/-! ### The domination theorem, modulo the Cheeger–Yau bound -/

/-- **Small-scale conformal domination, conditional on the Cheeger–Yau bound** (the statement of stub
`stub_smallScaleDomination` of line `conformal-kernel-domination`, crux `CylinderEntropy.SliceIsolation` of
route `SmoothPoincare4/CylinderEntropy`, modulo the named fact `CheegerYauZonalSphereFour`): for every
`δ > 0` there is `t₁ > 0` such that for every measurable `A ⊆ N` in a unit slab around height `t₀`, every
centre `y ∈ ℝ⁵` and every scale `0 < t ≤ t₁ e^{2t₀}`, the Gaussian area of the conformal image satisfies
`F_{y,t}(Φ A) ≤ (1 + δ) λ_cyl(A)`. Proof: layer-cake pushforward `μHE⁴⌊Φ(A) ≤ e^{4h} Φ_#(e^{4s} μHE⁴⌊A)`,
pointwise domination of the pulled-back kernel by `c₁ V⁻¹ K_{p,σ} + c₀ V⁻¹` (`pointwise_domination`),
`V⁻¹ ∫_A K_{p,σ} dμHE⁴ = F̂_{p,σ}(A) ≤ λ_cyl(A)` and `V⁻¹ μHE⁴(A) = μH⁴(A)/μH⁴(S⁴) ≤ λ_cyl(A)`
(`measure_ratio_le_cylEntropy`), and `e^{4h}(c₁ + c₀) ≤ 1 + δ` (`constants`). [folklore] -/
theorem smallScaleDomination_of_cheegerYau (hCY : CheegerYauZonalSphereFour) :
    ∀ δ : ℝ, 0 < δ → ∃ t₁ : ℝ, 0 < t₁ ∧
      ∀ (t₀ : ℝ) (A : Set (EuclideanSpace ℝ (Fin 6))),
        A ⊆ {z : EuclideanSpace ℝ (Fin 6) | ∑ i : Fin 5, z (Fin.castSucc i) ^ 2 = 1} → MeasurableSet A →
        (∀ z ∈ A, |z 5 - t₀| ≤ 1) →
        ∀ (y : EuclideanSpace ℝ (Fin 5)) (t : ℝ), 0 < t → t ≤ t₁ * Real.exp (2 * t₀) →
          gaussianArea 4 y t
            ((fun z : EuclideanSpace ℝ (Fin 6) =>
          (WithLp.toLp 2 (fun i : Fin 5 => Real.exp (z 5) * z (Fin.castSucc i)) :
            EuclideanSpace ℝ (Fin 5))) '' A) ≤
            ENNReal.ofReal (1 + δ) * cylEntropy A := by
  intro δ hδ
  -- the constants
  have hδ'0 : 0 < min δ 1 := lt_min hδ one_pos
  have hδ'1 : min δ 1 ≤ 1 := min_le_right _ _
  have hδ'δ : min δ 1 ≤ δ := min_le_left _ _
  obtain ⟨hε5, hκε, htot⟩ := constants hδ'0 hδ'1
  set δ' := min δ 1 with hδ'
  set ε := δ' / 40 with hε_def
  set κ := 3 * ε with hκ_def
  set c₀ := δ' / 4 with hc₀_def
  have hε : 0 < ε := by positivity
  have hε1 : ε ≤ 1 := by linarith
  have hκ : 0 ≤ κ := by positivity
  have hc₀ : 0 < c₀ := by positivity
  have hπ := Real.pi_pos
  set C := Real.log (Real.exp 4 / (6 * c₀)) with hC_def
  have hC : 0 ≤ C := by
    refine Real.log_nonneg ?_
    rw [le_div_iff₀ (by positivity)]
    have : (4 : ℝ) + 1 ≤ Real.exp 4 := Real.add_one_le_exp 4
    linarith
  refine ⟨(ε ^ 2 / (16 * Real.exp 2 * (C + 4))) ^ 2, by positivity, ?_⟩
  intro t₀ A hAN hAm hslab y t ht htle
  have hAN' : ∀ z ∈ A, ∑ i : Fin 5, z (Fin.castSucc i) ^ 2 = 1 := fun z hz => hAN hz
  set F : EuclideanSpace ℝ (Fin 6) → EuclideanSpace ℝ (Fin 5) := fun z =>
    (WithLp.toLp 2 (fun i : Fin 5 => Real.exp (z 5) * z (Fin.castSucc i)) :
      EuclideanSpace ℝ (Fin 5)) with hF_def
  have hFm : Measurable F := continuous_conf.measurable
  -- smallness of the normalised scale `T = t e^{-2t₀}`
  have hT0 : 0 < t * Real.exp (-2 * t₀) := by positivity
  have hTle : t * Real.exp (-2 * t₀) ≤ (ε ^ 2 / (16 * Real.exp 2 * (C + 4))) ^ 2 := by
    rw [show -2 * t₀ = -(2 * t₀) by ring, Real.exp_neg, ← div_eq_mul_inv,
      div_le_iff₀ (Real.exp_pos _)]
    exact htle
  have hsmall : 16 * Real.exp 2 * (t * Real.exp (-2 * t₀)) *
      (Real.log (Real.exp 4 / (6 * c₀)) - 2 * Real.log (t * Real.exp (-2 * t₀))) ≤ ε ^ 2 := by
    have h := smallness hT0 hε hε1 hC hTle
    have h2 : C + 2 * Real.log (1 / (t * Real.exp (-2 * t₀))) =
        Real.log (Real.exp 4 / (6 * c₀)) - 2 * Real.log (t * Real.exp (-2 * t₀)) := by
      rw [one_div, Real.log_inv, hC_def]; ring
    rw [h2] at h
    exact h
  -- pointwise domination
  obtain ⟨p, hp, σ, hσ, hpt⟩ := pointwise_domination hCY hε hε5 hκ hκε hc₀ ht hsmall y
  -- Step 1: the layer-cake pushforward
  have hL : ∀ (M : ℝ) (S : Set (EuclideanSpace ℝ (Fin 6))), S ⊆ A → (∀ z ∈ S, z 5 ≤ M) →
      μH[4] (F '' S) ≤ ENNReal.ofReal (Real.exp (4 * M)) * μH[4] S :=
    fun M S hS hM => hausdorffMeasure_image_conf_le M S (fun z hz => hAN' z (hS hz)) hM
  have hh : 0 < Real.log (1 + c₀) / 4 := by
    have : 0 < Real.log (1 + c₀) := Real.log_pos (by linarith)
    positivity
  have he4h : Real.exp (4 * (Real.log (1 + c₀) / 4)) = 1 + c₀ := by
    rw [mul_div_cancel₀ _ four_ne_zero, Real.exp_log (by positivity)]
  have step1 := lintegral_image_le_of_layers_euclidean hAm hFm hL (measurable_gaussianWeight y t) hh
  rw [he4h] at step1
  -- Step 2: pointwise, in `ℝ≥0∞`
  set c₁' := Real.exp (4 * ε) * (1 + κ) ^ 2 * (3 / (8 * Real.pi ^ 2)) with hc₁'
  set c₀' := c₀ * (3 / (8 * Real.pi ^ 2)) with hc₀'
  have hc₁'0 : 0 ≤ c₁' := by positivity
  have hc₀'0 : 0 ≤ c₀' := by positivity
  have hpt' : ∀ z ∈ A, gaussianNormalization 4 t *
      (ENNReal.ofReal (Real.exp (4 * z 5)) * gaussianWeight y t (F z)) ≤
        ENNReal.ofReal c₀' + ENNReal.ofReal c₁' * ENNReal.ofReal (cylKernel p σ z) := by
    intro z hz
    obtain ⟨hK0, hle⟩ := hpt z (hAN' z hz) (hslab z hz)
    rw [gaussianNormalization_four ht, gaussianWeight, hF_def]
    rw [← ENNReal.ofReal_mul (Real.exp_pos _).le, ← ENNReal.ofReal_mul (by positivity),
      ← ENNReal.ofReal_mul hc₁'0, ← ENNReal.ofReal_add hc₀'0 (mul_nonneg hc₁'0 hK0)]
    refine ENNReal.ofReal_le_ofReal ?_
    have : ((4 * Real.pi * t) ^ 2)⁻¹ * (Real.exp (4 * z 5) *
        Real.exp (-(‖(WithLp.toLp 2 (fun i : Fin 5 => Real.exp (z 5) * z (Fin.castSucc i)) :
          EuclideanSpace ℝ (Fin 5)) - y‖ ^ 2) / (4 * t))) =
        ((4 * Real.pi * t) ^ 2)⁻¹ * Real.exp (4 * z 5) *
          Real.exp (-‖(WithLp.toLp 2 (fun i : Fin 5 => Real.exp (z 5) * z (Fin.castSucc i)) :
            EuclideanSpace ℝ (Fin 5)) - y‖ ^ 2 / (4 * t)) := by ring
    rw [this]
    linarith [hle]
  -- Step 3: integrate
  have step2 : ∫⁻ z in A, gaussianNormalization 4 t *
      (ENNReal.ofReal (Real.exp (4 * z 5)) * gaussianWeight y t (F z)) ∂μHE[4] ≤
        ENNReal.ofReal c₀' * μHE[4] A +
          ENNReal.ofReal c₁' * ∫⁻ z in A, ENNReal.ofReal (cylKernel p σ z) ∂μHE[4] := by
    calc ∫⁻ z in A, gaussianNormalization 4 t *
          (ENNReal.ofReal (Real.exp (4 * z 5)) * gaussianWeight y t (F z)) ∂μHE[4]
        ≤ ∫⁻ z in A, (ENNReal.ofReal c₀' + ENNReal.ofReal c₁' * ENNReal.ofReal (cylKernel p σ z)) ∂μHE[4] :=
          setLIntegral_mono' hAm hpt'
      _ = _ := by
          rw [lintegral_add_left measurable_const, setLIntegral_const,
            lintegral_const_mul' _ _ ENNReal.ofReal_ne_top]
  -- Step 4: from `μHE⁴` to the typed `μH⁴` ratios
  set cH : ℝ≥0∞ := ((Measure.addHaarScalarFactor (volume : Measure (EuclideanSpace ℝ (Fin 4)))
      (μH[((4 : ℕ) : ℝ)] : Measure (EuclideanSpace ℝ (Fin 4))) : ℝ≥0) : ℝ≥0∞) with hcH_def
  have hcH0 : cH ≠ 0 :=
    ENNReal.coe_ne_zero.2 (Measure.addHaarScalarFactor_volume_hausdorffMeasure_ne_zero 4)
  have hcHtop : cH ≠ ⊤ := ENNReal.coe_ne_top
  have hμA : (μHE[4] : Measure (EuclideanSpace ℝ (Fin 6))) A = cH * μH[4] A := by
    rw [Measure.euclideanHausdorffMeasure_def, Measure.smul_apply, ENNReal.smul_def, smul_eq_mul]
    rfl
  have hIK : ∫⁻ z in A, ENNReal.ofReal (cylKernel p σ z) ∂μHE[4] =
      cH * ∫⁻ z in A, ENNReal.ofReal (cylKernel p σ z) ∂μH[4] :=
    setLIntegral_euclideanHausdorffMeasure_eq_mul 4 (fun z => ENNReal.ofReal (cylKernel p σ z)) A
  have hS : (μHE[4] : Measure (EuclideanSpace ℝ (Fin 5))) (Metric.sphere (0 : EuclideanSpace ℝ (Fin 5)) 1) =
      cH * μH[4] (Metric.sphere (0 : EuclideanSpace ℝ (Fin 5)) 1) := by
    rw [Measure.euclideanHausdorffMeasure_def, Measure.smul_apply, ENNReal.smul_def, smul_eq_mul]
    rfl
  have hV : ENNReal.ofReal (3 / (8 * Real.pi ^ 2)) =
      cH⁻¹ * (μH[4] (Metric.sphere (0 : EuclideanSpace ℝ (Fin 5)) 1))⁻¹ := by
    rw [show (3 / (8 * Real.pi ^ 2) : ℝ) = (8 * Real.pi ^ 2 / 3)⁻¹ by field_simp,
      ENNReal.ofReal_inv_of_pos (by positivity), ← euclideanHausdorffMeasure_sphere_four, hS,
      ENNReal.mul_inv (Or.inl hcH0) (Or.inl hcHtop)]
  have hterm0 : ENNReal.ofReal c₀' * (μHE[4] : Measure (EuclideanSpace ℝ (Fin 6))) A =
      ENNReal.ofReal c₀ * ((μH[4] (Metric.sphere (0 : EuclideanSpace ℝ (Fin 5)) 1))⁻¹ * μH[4] A) := by
    rw [hc₀', ENNReal.ofReal_mul hc₀.le, hV, hμA]
    calc ENNReal.ofReal c₀ * (cH⁻¹ * (μH[4] (Metric.sphere (0 : EuclideanSpace ℝ (Fin 5)) 1))⁻¹) *
          (cH * μH[4] A)
        = ENNReal.ofReal c₀ * (μH[4] (Metric.sphere (0 : EuclideanSpace ℝ (Fin 5)) 1))⁻¹ * (cH⁻¹ * cH) *
            μH[4] A := by ring
      _ = _ := by rw [ENNReal.inv_mul_cancel hcH0 hcHtop]; ring
  have hterm1 : ENNReal.ofReal c₁' * ∫⁻ z in A, ENNReal.ofReal (cylKernel p σ z) ∂μHE[4] =
      ENNReal.ofReal (Real.exp (4 * ε) * (1 + κ) ^ 2) * cylDensity A p σ := by
    rw [hc₁', ENNReal.ofReal_mul (by positivity), hV, hIK, cylDensity]
    calc ENNReal.ofReal (Real.exp (4 * ε) * (1 + κ) ^ 2) *
          (cH⁻¹ * (μH[4] (Metric.sphere (0 : EuclideanSpace ℝ (Fin 5)) 1))⁻¹) *
            (cH * ∫⁻ z in A, ENNReal.ofReal (cylKernel p σ z) ∂μH[4])
        = ENNReal.ofReal (Real.exp (4 * ε) * (1 + κ) ^ 2) * (cH⁻¹ * cH) *
            ((μH[4] (Metric.sphere (0 : EuclideanSpace ℝ (Fin 5)) 1))⁻¹ *
              ∫⁻ z in A, ENNReal.ofReal (cylKernel p σ z) ∂μH[4]) := by ring
      _ = _ := by rw [ENNReal.inv_mul_cancel hcH0 hcHtop, mul_one]
  -- Step 5: the two atoms are bounded by the cylinder entropy
  have hB : ∀ z ∈ A, |z 5| ≤ |t₀| + 1 := by
    intro z hz
    have h1 := hslab z hz
    calc |z 5| = |(z 5 - t₀) + t₀| := by ring_nf
      _ ≤ |z 5 - t₀| + |t₀| := abs_add_le _ _
      _ ≤ |t₀| + 1 := by linarith
  have hratio : (μH[4] (Metric.sphere (0 : EuclideanSpace ℝ (Fin 5)) 1))⁻¹ * μH[4] A ≤ cylEntropy A :=
    measure_ratio_le_cylEntropy hAm hAN' hB
  have hdens : cylDensity A p σ ≤ cylEntropy A :=
    le_iSup_of_le p (le_iSup_of_le hp (le_iSup_of_le σ (le_iSup_of_le hσ le_rfl)))
  have hmass : (1 + c₀) * (c₀ + Real.exp (4 * ε) * (1 + κ) ^ 2) ≤ 1 + δ := by
    have : (1 + c₀) * (Real.exp (4 * ε) * (1 + κ) ^ 2 + c₀) ≤ 1 + δ' := htot
    linarith
  calc gaussianArea 4 y t (F '' A)
      = gaussianNormalization 4 t * ∫⁻ w in F '' A, gaussianWeight y t w ∂μHE[4] := gaussianArea_eq _ _ _ _
    _ ≤ gaussianNormalization 4 t * (ENNReal.ofReal (1 + c₀) *
          ∫⁻ z in A, ENNReal.ofReal (Real.exp (4 * z 5)) * gaussianWeight y t (F z) ∂μHE[4]) := by
        gcongr
    _ = ENNReal.ofReal (1 + c₀) * ∫⁻ z in A, gaussianNormalization 4 t *
          (ENNReal.ofReal (Real.exp (4 * z 5)) * gaussianWeight y t (F z)) ∂μHE[4] := by
        rw [lintegral_const_mul' (gaussianNormalization 4 t) _ (gaussianNormalization_ne_top 4 t)]
        ring
    _ ≤ ENNReal.ofReal (1 + c₀) * (ENNReal.ofReal c₀' * μHE[4] A +
          ENNReal.ofReal c₁' * ∫⁻ z in A, ENNReal.ofReal (cylKernel p σ z) ∂μHE[4]) := by
        gcongr
    _ = ENNReal.ofReal (1 + c₀) *
          (ENNReal.ofReal c₀ * ((μH[4] (Metric.sphere (0 : EuclideanSpace ℝ (Fin 5)) 1))⁻¹ * μH[4] A) +
          ENNReal.ofReal (Real.exp (4 * ε) * (1 + κ) ^ 2) * cylDensity A p σ) := by
        rw [hterm0, hterm1]
    _ ≤ ENNReal.ofReal (1 + c₀) * (ENNReal.ofReal c₀ * cylEntropy A +
          ENNReal.ofReal (Real.exp (4 * ε) * (1 + κ) ^ 2) * cylEntropy A) := by
        gcongr
    _ = ENNReal.ofReal ((1 + c₀) * (c₀ + Real.exp (4 * ε) * (1 + κ) ^ 2)) * cylEntropy A := by
        rw [← add_mul, ← ENNReal.ofReal_add hc₀.le (by positivity), ← mul_assoc,
          ← ENNReal.ofReal_mul (by positivity)]
    _ ≤ ENNReal.ofReal (1 + δ) * cylEntropy A := by
        gcongr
━━━━━━━━━━━━━━━━━━━━
Where the material contains a line with "CheegerYauZonalSphereFour", return that line.

WRITTEN RESPONSE:
route `SmoothPoincare4/CylinderEntropy`, modulo the named fact `CheegerYauZonalSphereFour`): for every
theorem smallScaleDomination_of_cheegerYau (hCY : CheegerYauZonalSphereFour) :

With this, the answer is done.